* [Task item] Your answer should be a single number: the count of lines in the material below that hold "hdef".

* * * * * * * * *

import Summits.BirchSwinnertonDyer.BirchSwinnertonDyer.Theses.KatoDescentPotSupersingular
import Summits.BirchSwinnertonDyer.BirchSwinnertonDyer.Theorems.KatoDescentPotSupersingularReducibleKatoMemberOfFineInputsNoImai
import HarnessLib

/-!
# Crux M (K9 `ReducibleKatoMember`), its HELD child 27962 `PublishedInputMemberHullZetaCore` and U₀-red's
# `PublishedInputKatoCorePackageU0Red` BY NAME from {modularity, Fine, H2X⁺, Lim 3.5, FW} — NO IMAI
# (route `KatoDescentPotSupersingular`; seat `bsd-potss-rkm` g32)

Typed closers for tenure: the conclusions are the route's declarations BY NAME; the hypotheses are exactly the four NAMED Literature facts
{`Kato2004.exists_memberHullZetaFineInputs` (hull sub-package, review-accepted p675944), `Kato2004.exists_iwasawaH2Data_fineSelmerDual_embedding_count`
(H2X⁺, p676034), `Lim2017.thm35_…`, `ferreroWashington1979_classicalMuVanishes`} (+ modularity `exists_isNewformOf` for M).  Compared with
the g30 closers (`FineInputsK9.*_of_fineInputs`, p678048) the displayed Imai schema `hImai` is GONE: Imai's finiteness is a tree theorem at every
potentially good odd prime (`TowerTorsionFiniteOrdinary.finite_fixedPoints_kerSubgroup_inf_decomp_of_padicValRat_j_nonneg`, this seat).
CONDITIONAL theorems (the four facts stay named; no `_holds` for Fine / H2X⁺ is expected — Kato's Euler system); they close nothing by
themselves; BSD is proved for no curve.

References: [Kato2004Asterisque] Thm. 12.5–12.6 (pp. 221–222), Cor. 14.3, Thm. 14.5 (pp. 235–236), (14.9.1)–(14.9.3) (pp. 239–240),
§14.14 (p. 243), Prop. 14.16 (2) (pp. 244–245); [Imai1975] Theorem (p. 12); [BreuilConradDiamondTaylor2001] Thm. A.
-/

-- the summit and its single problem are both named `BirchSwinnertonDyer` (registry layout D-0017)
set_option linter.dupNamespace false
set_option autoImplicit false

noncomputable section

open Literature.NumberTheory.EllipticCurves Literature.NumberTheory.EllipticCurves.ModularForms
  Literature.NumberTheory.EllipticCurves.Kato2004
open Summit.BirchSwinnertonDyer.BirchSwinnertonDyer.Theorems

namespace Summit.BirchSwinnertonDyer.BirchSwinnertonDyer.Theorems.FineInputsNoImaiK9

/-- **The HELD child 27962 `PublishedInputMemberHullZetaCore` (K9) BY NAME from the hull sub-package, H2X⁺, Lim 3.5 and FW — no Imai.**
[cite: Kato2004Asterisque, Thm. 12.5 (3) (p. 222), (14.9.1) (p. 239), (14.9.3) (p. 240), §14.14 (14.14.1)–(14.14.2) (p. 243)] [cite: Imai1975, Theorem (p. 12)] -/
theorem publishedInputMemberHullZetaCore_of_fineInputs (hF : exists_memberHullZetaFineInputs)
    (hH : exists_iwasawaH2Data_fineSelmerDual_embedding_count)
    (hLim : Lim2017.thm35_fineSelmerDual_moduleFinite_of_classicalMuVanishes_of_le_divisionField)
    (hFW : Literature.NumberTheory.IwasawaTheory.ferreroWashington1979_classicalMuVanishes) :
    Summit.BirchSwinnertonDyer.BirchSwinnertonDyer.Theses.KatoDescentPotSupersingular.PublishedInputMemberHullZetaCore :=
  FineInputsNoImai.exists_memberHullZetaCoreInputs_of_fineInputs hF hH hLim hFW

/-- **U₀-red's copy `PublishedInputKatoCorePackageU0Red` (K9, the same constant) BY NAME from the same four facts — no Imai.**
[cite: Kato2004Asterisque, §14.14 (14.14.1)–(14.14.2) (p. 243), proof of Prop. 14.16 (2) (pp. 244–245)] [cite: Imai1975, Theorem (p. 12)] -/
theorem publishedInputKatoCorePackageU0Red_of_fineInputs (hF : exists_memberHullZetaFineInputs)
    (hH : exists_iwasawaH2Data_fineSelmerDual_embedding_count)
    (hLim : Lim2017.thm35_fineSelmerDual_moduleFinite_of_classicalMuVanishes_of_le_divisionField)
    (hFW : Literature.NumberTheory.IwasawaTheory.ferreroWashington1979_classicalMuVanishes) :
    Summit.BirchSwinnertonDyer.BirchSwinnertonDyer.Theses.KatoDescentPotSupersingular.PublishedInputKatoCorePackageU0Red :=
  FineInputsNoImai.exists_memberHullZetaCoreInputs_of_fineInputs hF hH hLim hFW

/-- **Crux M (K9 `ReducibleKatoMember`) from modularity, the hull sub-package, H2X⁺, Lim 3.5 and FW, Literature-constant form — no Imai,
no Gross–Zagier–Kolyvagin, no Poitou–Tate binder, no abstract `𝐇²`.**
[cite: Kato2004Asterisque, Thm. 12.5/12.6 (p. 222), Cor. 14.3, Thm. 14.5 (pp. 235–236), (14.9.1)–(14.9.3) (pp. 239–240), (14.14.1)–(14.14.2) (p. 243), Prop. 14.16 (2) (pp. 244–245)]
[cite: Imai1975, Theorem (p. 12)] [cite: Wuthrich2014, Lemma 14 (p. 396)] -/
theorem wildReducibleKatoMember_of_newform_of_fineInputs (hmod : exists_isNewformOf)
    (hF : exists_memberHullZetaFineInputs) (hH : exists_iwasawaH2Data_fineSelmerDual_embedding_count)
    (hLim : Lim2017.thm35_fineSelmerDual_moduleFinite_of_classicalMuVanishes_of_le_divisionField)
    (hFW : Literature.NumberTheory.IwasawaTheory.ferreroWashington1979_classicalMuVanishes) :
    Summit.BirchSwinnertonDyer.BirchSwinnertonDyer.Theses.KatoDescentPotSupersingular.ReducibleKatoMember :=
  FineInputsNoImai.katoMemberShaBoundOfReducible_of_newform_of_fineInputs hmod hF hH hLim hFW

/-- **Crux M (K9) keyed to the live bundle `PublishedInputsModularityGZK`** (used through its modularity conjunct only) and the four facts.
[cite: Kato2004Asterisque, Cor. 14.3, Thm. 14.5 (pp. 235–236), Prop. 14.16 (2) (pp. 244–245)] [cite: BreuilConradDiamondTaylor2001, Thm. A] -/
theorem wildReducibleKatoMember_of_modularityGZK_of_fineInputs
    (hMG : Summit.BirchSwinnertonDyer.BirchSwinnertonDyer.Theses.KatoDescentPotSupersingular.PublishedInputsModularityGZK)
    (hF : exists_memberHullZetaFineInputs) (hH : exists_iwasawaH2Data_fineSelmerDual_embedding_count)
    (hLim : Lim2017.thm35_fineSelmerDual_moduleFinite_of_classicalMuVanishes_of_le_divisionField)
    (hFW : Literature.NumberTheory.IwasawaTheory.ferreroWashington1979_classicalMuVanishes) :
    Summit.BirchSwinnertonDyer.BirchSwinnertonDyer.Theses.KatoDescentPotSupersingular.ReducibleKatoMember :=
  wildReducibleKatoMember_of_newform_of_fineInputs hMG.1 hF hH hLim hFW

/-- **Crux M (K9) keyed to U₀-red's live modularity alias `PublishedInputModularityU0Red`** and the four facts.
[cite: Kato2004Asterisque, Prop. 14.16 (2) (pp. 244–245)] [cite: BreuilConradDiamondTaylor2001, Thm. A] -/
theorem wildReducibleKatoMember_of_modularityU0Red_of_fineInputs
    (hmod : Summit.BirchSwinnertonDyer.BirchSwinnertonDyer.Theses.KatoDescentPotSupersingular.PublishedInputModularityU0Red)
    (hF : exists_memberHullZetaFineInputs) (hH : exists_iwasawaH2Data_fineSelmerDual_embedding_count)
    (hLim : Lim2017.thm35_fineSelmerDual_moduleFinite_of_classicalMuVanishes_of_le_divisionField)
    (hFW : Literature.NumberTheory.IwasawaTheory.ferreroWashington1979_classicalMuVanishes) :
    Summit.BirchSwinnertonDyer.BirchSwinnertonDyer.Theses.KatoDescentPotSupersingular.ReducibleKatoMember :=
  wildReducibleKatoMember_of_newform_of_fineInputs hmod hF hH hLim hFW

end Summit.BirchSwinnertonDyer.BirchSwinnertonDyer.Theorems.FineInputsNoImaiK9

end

* * * * * * * * *

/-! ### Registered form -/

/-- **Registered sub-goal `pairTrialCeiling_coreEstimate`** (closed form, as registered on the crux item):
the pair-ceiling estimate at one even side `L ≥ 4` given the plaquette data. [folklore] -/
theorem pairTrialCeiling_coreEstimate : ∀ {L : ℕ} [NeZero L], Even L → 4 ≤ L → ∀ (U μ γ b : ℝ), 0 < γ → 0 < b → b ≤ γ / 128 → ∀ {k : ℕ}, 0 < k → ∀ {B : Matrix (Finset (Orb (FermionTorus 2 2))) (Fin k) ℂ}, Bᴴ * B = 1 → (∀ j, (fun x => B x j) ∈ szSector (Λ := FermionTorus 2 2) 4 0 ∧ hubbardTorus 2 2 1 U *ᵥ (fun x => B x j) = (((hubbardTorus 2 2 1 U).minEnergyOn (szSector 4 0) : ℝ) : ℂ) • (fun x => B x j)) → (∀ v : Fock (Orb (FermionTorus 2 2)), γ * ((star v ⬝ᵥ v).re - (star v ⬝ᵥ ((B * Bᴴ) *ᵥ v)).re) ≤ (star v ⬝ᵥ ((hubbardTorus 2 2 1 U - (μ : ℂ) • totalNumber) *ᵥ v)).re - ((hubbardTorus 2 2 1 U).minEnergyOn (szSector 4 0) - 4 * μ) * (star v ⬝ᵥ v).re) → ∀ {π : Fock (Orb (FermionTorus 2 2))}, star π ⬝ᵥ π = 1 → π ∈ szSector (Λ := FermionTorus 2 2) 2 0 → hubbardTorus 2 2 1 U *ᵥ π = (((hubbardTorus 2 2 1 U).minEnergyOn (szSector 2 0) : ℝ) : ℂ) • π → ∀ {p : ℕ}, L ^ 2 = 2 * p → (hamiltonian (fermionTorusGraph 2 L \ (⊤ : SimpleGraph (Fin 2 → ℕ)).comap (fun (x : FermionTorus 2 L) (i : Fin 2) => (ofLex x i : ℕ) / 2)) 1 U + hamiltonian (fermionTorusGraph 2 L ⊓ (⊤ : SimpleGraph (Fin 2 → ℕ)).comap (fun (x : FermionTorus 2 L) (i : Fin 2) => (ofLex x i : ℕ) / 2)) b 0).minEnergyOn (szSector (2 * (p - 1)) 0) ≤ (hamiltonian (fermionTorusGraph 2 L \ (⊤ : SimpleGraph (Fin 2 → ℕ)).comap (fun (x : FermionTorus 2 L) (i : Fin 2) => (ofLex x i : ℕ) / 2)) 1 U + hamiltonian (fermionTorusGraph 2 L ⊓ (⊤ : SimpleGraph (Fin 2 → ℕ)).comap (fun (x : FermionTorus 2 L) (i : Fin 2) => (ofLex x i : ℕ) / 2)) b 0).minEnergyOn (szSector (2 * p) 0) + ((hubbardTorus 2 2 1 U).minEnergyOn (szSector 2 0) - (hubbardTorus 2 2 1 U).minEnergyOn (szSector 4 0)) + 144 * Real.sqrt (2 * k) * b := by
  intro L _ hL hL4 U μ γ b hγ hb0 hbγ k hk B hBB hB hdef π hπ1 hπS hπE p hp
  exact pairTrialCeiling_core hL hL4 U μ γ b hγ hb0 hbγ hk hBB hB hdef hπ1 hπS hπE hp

* * * * * * * * *

* [Reply] 2